Citizens gathered more than 80 million geolocated radiation data points. The information helped fill the data gaps left when power was knocked out, disabling many of the government’s measuring tools. Safecast data was often gleaned from areas such as roads or communities.
Carolynne Hultquist, a doctoral candidate in geography, compared these results with the government analysis. The goal was to determine if crowd-sourced measurements could provide reliable data during emergencies.
“A lot of times, citizen science is framed as scientists asking citizens to help with a project, but there are a lot of emerging citizen-led projects where scientists can help validate or analyze the data,” Hultquist said. “The validation process can also add a lot of credibility to citizen-led projects and could be used during a whole host of disasters.”
Managing big data
Imagine you wanted to forecast the amount of energy that could be harnessed from the sun nationwide using photovoltaic solar panels. Or, you wanted to chart the most productive regions. For accuracy, you could take 100-year models for thousands of locations. But that computation could take months, or longer.
How much data could you omit while still retaining accuracy?
That’s what Weiming Hu, a doctoral candidate in geography, is trying to figure out using his programing skills and statistics knowledge.

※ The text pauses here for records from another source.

/-! ## §2. Pure group theory: a central involution from a determinant onto `(ℤ/5)^×` -/

/-- **A central involution.** `G` finite, `5 ∤ #G`, `#G ∣ 480`, `D : G →* (ℤ/5)^×` onto, and no involution in
`ker D` ⟹ `G` has a central involution. (Used for `G = ρ̄_{E,5}(Γ_ℚ) ≤ GL₂(𝔽₅)`, `D = det`; see the module docstring
for the argument.) [cite: Serre1972, §2.6] -/
theorem exists_central_involution_of_det_onto {G : Type*} [Group G] [Finite G]
    (D : G →* (ZMod 5)ˣ) (hD : Function.Surjective D) (h5 : ¬ 5 ∣ Nat.card G) (h480 : Nat.card G ∣ 480)
    (hH : ∀ h : G, D h = 1 → h * h = 1 → h = 1) :
    ∃ z : G, z ≠ 1 ∧ z * z = 1 ∧ ∀ g : G, z * g = g * z := by
  have hp5 : Nat.Prime 5 := by norm_num
  haveI : Fact (Nat.Prime 5) := ⟨hp5⟩
  haveI : Fact (Nat.Prime 2) := ⟨Nat.prime_two⟩
  haveI : Fact (Nat.Prime 3) := ⟨Nat.prime_three⟩
  -- `(ℤ/5)^×` is cyclic of order `4`
  have hcardU : Nat.card (ZMod 5)ˣ = 4 := by
    rw [Nat.card_eq_fintype_card, ZMod.card_units]
  haveI : IsCyclic (ZMod 5)ˣ := ZMod.isCyclic_units_prime hp5
  obtain ⟨u₀, hu₀⟩ := IsCyclic.exists_generator (α := (ZMod 5)ˣ)
  have hordu₀ : orderOf u₀ = 4 := by rw [orderOf_eq_card_of_forall_mem_zpowers hu₀, hcardU]
  -- elements of the kernel have odd order
  have hker_odd : ∀ k : G, D k = 1 → Odd (orderOf k) := by
    intro k hk
    by_contra hodd
    rw [Nat.not_odd_iff_even] at hodd
    obtain ⟨j, hj⟩ := hodd
    set w := k ^ j with hw
    have hj0 : 0 < j := by
      rcases Nat.eq_zero_or_pos j with h | h
      · rw [h] at hj; exact absurd hj (orderOf_pos k).ne'
      · exact h
    have hw2 : w * w = 1 := by rw [hw, ← pow_add, ← hj]; exact pow_orderOf_eq_one k
    have hw1 : w ≠ 1 := by
      intro h
      have : orderOf k ∣ j := orderOf_dvd_of_pow_eq_one (hw ▸ h)
      have := Nat.le_of_dvd hj0 this
      omega
    exact hw1 (hH w (by rw [hw, map_pow, hk, one_pow]) hw2)
  -- an `x` with `D x = u₀`; its odd part `b`, `y = x^b` of `2`-power order
  obtain ⟨x, hx⟩ := hD u₀
  have hm0 : orderOf x ≠ 0 := (orderOf_pos x).ne'
  obtain ⟨a, b, hb, hm⟩ := Nat.exists_eq_two_pow_mul_odd hm0
  have hb0 : b ≠ 0 := by rintro rfl; exact absurd hb (by decide)
  set y := x ^ b with hy
  have hordy : orderOf y = 2 ^ a := by
    rw [hy, orderOf_pow' x hb0, hm, Nat.gcd_mul_left_left, Nat.mul_div_cancel _ (Nat.pos_of_ne_zero hb0)]
  have hcop4b : Nat.Coprime 4 b := by
    have : Nat.Coprime 2 b := Nat.coprime_two_left.mpr hb
    simpa using this.pow_left 2
  have hordDy : orderOf (D y) = 4 := by
    rw [hy, map_pow, hx, orderOf_pow' u₀ hb0, hordu₀, hcop4b.gcd_eq_one, Nat.div_one]
  -- `y⁴ = 1`: it lies in the kernel and has `2`-power order
  have hy4 : y ^ 4 = 1 := by
    have hk : D (y ^ 4) = 1 := by rw [map_pow, ← hordDy, pow_orderOf_eq_one]
    have hodd := hker_odd _ hk
    have hdvd : orderOf (y ^ 4) ∣ 2 ^ a := by rw [← hordy]; exact orderOf_pow_dvd 4
    have h1 : orderOf (y ^ 4) = 1 :=
      Nat.Coprime.eq_one_of_dvd ((Nat.coprime_two_right.mpr hodd).pow_right a) hdvd
    exact orderOf_eq_one_iff.mp h1
  -- `ord y = 4`; the involution `z = y²`
  have hordy4 : orderOf y = 4 := by
    apply Nat.dvd_antisymm (orderOf_dvd_of_pow_eq_one hy4)
    rw [← hordDy]; exact orderOf_map_dvd D y
  set z := y ^ 2 with hz
  have hz1 : z ≠ 1 := by
    intro h
    have h2 : orderOf y ∣ 2 := orderOf_dvd_of_pow_eq_one (by rw [← hz]; exact h)
    rw [hordy4] at h2
    exact absurd (Nat.le_of_dvd (by norm_num) h2) (by norm_num)
  have hz2 : z * z = 1 := by
    rw [hz, ← pow_add]; exact hy4
  -- the kernel `H`: index `4`, odd order, order dividing `3`
  set H := D.ker with hHdef
  have hidx : H.index = 4 := by
    rw [hHdef, Subgroup.index_ker, MonoidHom.range_eq_top.mpr hD, Subgroup.card_top, hcardU]
  have hcardG : Nat.card H * 4 = Nat.card G := by rw [← hidx]; exact Subgroup.card_mul_index H
  have hH5 : ¬ 5 ∣ Nat.card H := fun h ↦ h5 (hcardG ▸ Dvd.dvd.mul_right h 4)
  have hHodd : Odd (Nat.card H) := by
    by_contra heven
    rw [Nat.not_odd_iff_even] at heven
    obtain ⟨k, hk⟩ := exists_prime_orderOf_dvd_card' (G := H) 2 (even_iff_two_dvd.mp heven)
    have hk1 : D (k : G) = 1 := k.2
    have hodd := hker_odd (k : G) hk1
    rw [Subgroup.orderOf_coe, hk] at hodd
    exact absurd hodd (by decide)
  have hH3 : Nat.card H ∣ 3 := by
    have h120 : Nat.card H ∣ 120 := by
      have : Nat.card H * 4 ∣ 120 * 4 := by rw [hcardG]; simpa using h480
      exact Nat.dvd_of_mul_dvd_mul_right (by norm_num) this
    have h15 : Nat.card H ∣ 15 := by
      have hc8 : Nat.Coprime (Nat.card H) 8 := by
        simpa using (Nat.coprime_two_right.mpr hHodd).pow_right 3
      exact hc8.dvd_of_dvd_mul_left (show Nat.card H ∣ 8 * 15 by simpa using h120)
    have hc5 : Nat.Coprime (Nat.card H) 5 :=
      Nat.coprime_comm.mp ((Nat.Prime.coprime_iff_not_dvd hp5).mpr hH5)
    exact hc5.dvd_of_dvd_mul_right (show Nat.card H ∣ 3 * 5 by simpa using h15)
  -- conjugation by `y` on `H` is `h ↦ h` or `h ↦ h⁻¹`
  have hconjH : ∀ h : G, D h = 1 → y * h * y⁻¹ = h ∨ y * h * y⁻¹ = h⁻¹ := by
    intro h hh
    by_cases h1 : h = 1
    · left; rw [h1, mul_one, mul_inv_cancel]
    · have hcard3 : Nat.card H = 3 := by
        rcases (Nat.dvd_prime Nat.prime_three).mp hH3 with hc | hc
        · exfalso
          haveI : Subsingleton H := (Nat.card_eq_one_iff_unique.mp hc).1
          have : (⟨h, hh⟩ : H) = ⟨1, H.one_mem⟩ := Subsingleton.elim _ _
          exact h1 (congrArg Subtype.val this)
        · exact hc
      have hconj_mem : y * h * y⁻¹ ∈ H := by
        show D (y * h * y⁻¹) = 1
        rw [map_mul, map_mul, hh, mul_one, map_inv, mul_inv_cancel]
      have hne : (⟨h, hh⟩ : H) ≠ 1 := fun h0 ↦ h1 (congrArg Subtype.val h0)
      have hmem : (⟨y * h * y⁻¹, hconj_mem⟩ : H) ∈ Submonoid.powers (⟨h, hh⟩ : H) :=
        mem_powers_of_prime_card hcard3 hne
      obtain ⟨n, hn⟩ := hmem
      have hn' : h ^ n = y * h * y⁻¹ := by
        have := congrArg Subtype.val hn
        simpa using this
      have hh3 : h ^ 3 = 1 := by
        have : (⟨h, hh⟩ : H) ^ Nat.card H = 1 := pow_card_eq_one'
        rw [hcard3] at this
        simpa using congrArg Subtype.val this
      have hmod : h ^ n = h ^ (n % 3) := by
        conv_lhs => rw [← Nat.mod_add_div n 3, pow_add, pow_mul, hh3, one_pow, mul_one]
      have hlt : n % 3 < 3 := Nat.mod_lt n (by norm_num)
      rw [hmod] at hn'
      interval_cases (n % 3)
      · -- `y h y⁻¹ = 1`: then `h = 1`
        exfalso; apply h1
        rw [pow_zero] at hn'
        have : h = y⁻¹ * 1 * y := by
          rw [hn']; group
        rw [this]; group
      · left; rw [pow_one] at hn'; exact hn'.symm
      · right
        rw [← hn']
        -- `h² = h⁻¹` since `h³ = 1`
        rw [eq_inv_iff_mul_eq_one, ← pow_succ, hh3]
  -- hence `z = y²` centralises `H`
  have hzH : ∀ h : G, D h = 1 → z * h = h * z := by
    intro h hh
    have key : z * h * z⁻¹ = h := by
      rcases hconjH h hh with hc | hc
      · calc z * h * z⁻¹ = y * (y * h * y⁻¹) * y⁻¹ := by rw [hz, pow_two]; group
          _ = h := by rw [hc, hc]
      · have hinvmem : D h⁻¹ = 1 := by rw [map_inv, hh, inv_one]
        have hc' : y * h⁻¹ * y⁻¹ = h := by
          rcases hconjH h⁻¹ hinvmem with h' | h'
          · -- then also `y h y⁻¹ = h`, so `h⁻¹ = h`, fine either way
            have : y * h * y⁻¹ = h := by
              have := congrArg (·⁻¹) h'
              simpa [mul_inv_rev, mul_assoc] using this
            rw [this] at hc
            -- `h = h⁻¹`
            rw [h', ← hc]
          · simpa using h'
        calc z * h * z⁻¹ = y * (y * h * y⁻¹) * y⁻¹ := by rw [hz, pow_two]; group
          _ = h := by rw [hc, hc']
    calc z * h = z * h * z⁻¹ * z := by group
      _ = h * z := by rw [key]
  -- `G = H · ⟨y⟩`
  have hdecomp : ∀ g : G, ∃ (i : ℕ) (h : G), D h = 1 ∧ g = h * y ^ i := by
    intro g
    have hgen : D g ∈ Subgroup.zpowers (D y) := by
      have htop : Subgroup.zpowers (D y) = ⊤ := by
        apply Subgroup.eq_top_of_card_eq
        rw [Nat.card_zpowers, hordDy, hcardU]
      rw [htop]; exact Subgroup.mem_top _
    rw [← mem_powers_iff_mem_zpowers] at hgen
    obtain ⟨i, hi⟩ := hgen
    refine ⟨i, g * (y ^ i)⁻¹, ?_, by group⟩
    rw [map_mul, map_inv, map_pow, ← hi, mul_inv_cancel]
  refine ⟨z, hz1, hz2, fun g ↦ ?_⟩
  obtain ⟨i, h, hh, rfl⟩ := hdecomp g
  have hzy : z * y ^ i = y ^ i * z := by rw [hz, ← pow_add, ← pow_add, add_comm]
  calc z * (h * y ^ i) = (z * h) * y ^ i := by rw [mul_assoc]
    _ = (h * z) * y ^ i := by rw [hzH h hh]
    _ = h * (y ^ i * z) := by rw [mul_assoc, hzy]
    _ = h * y ^ i * z := by rw [mul_assoc]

Simply, you could start cutting data points from each region. But that’s not the best way, Hu says.
“By targeting areas that have a larger weather variability we can achieve the same level of accuracy with far less computation,” Hu said. “We’re saving our computing resources and speeding up the process. We’re steering the computation to where it is needed.”
Hu, in collaboration with Michael Mann, distinguished professor of atmospheric science, and Shantenu Jha, associate professor at Rutgers University, is integrating machine learning algorithms and the Analog Ensemble technique to automatically construct an unstructured grid topology over the United States for faster and better weather forecasts.
These forecasts are then included in a model that predicts energy production under different atmospheric conditions with the goal of determining which locations are best suited for long-term solar power generation, factoring for changes in climate.
The future of GEOlab
New challenges arise from data that has promising potential but is unstructured. Drones are among the fastest growing platform to generate high-quality data, and they are being investigated by GEOlab.
Cervone said that the areas of data generation have outpaced our ability to utilize this information. Solving that will improve our ability to adapt and respond in a range of areas.
“The challenge is that data have grown at a faster rate than our ability to analyze them,” Cervone said. “Our group will have the greatest impact in areas related to both disaster and renewable energy by developing scalable methodologies to run on high-performance computers designed to tackle this ever-increasing and unprecedented amount of information.”
Cervone envisions the creation of a new center with the Institute for CyberScience (ICS) and the Environmental and Earth Systems Institute (EESI) to stress geoinformatics research at Penn State.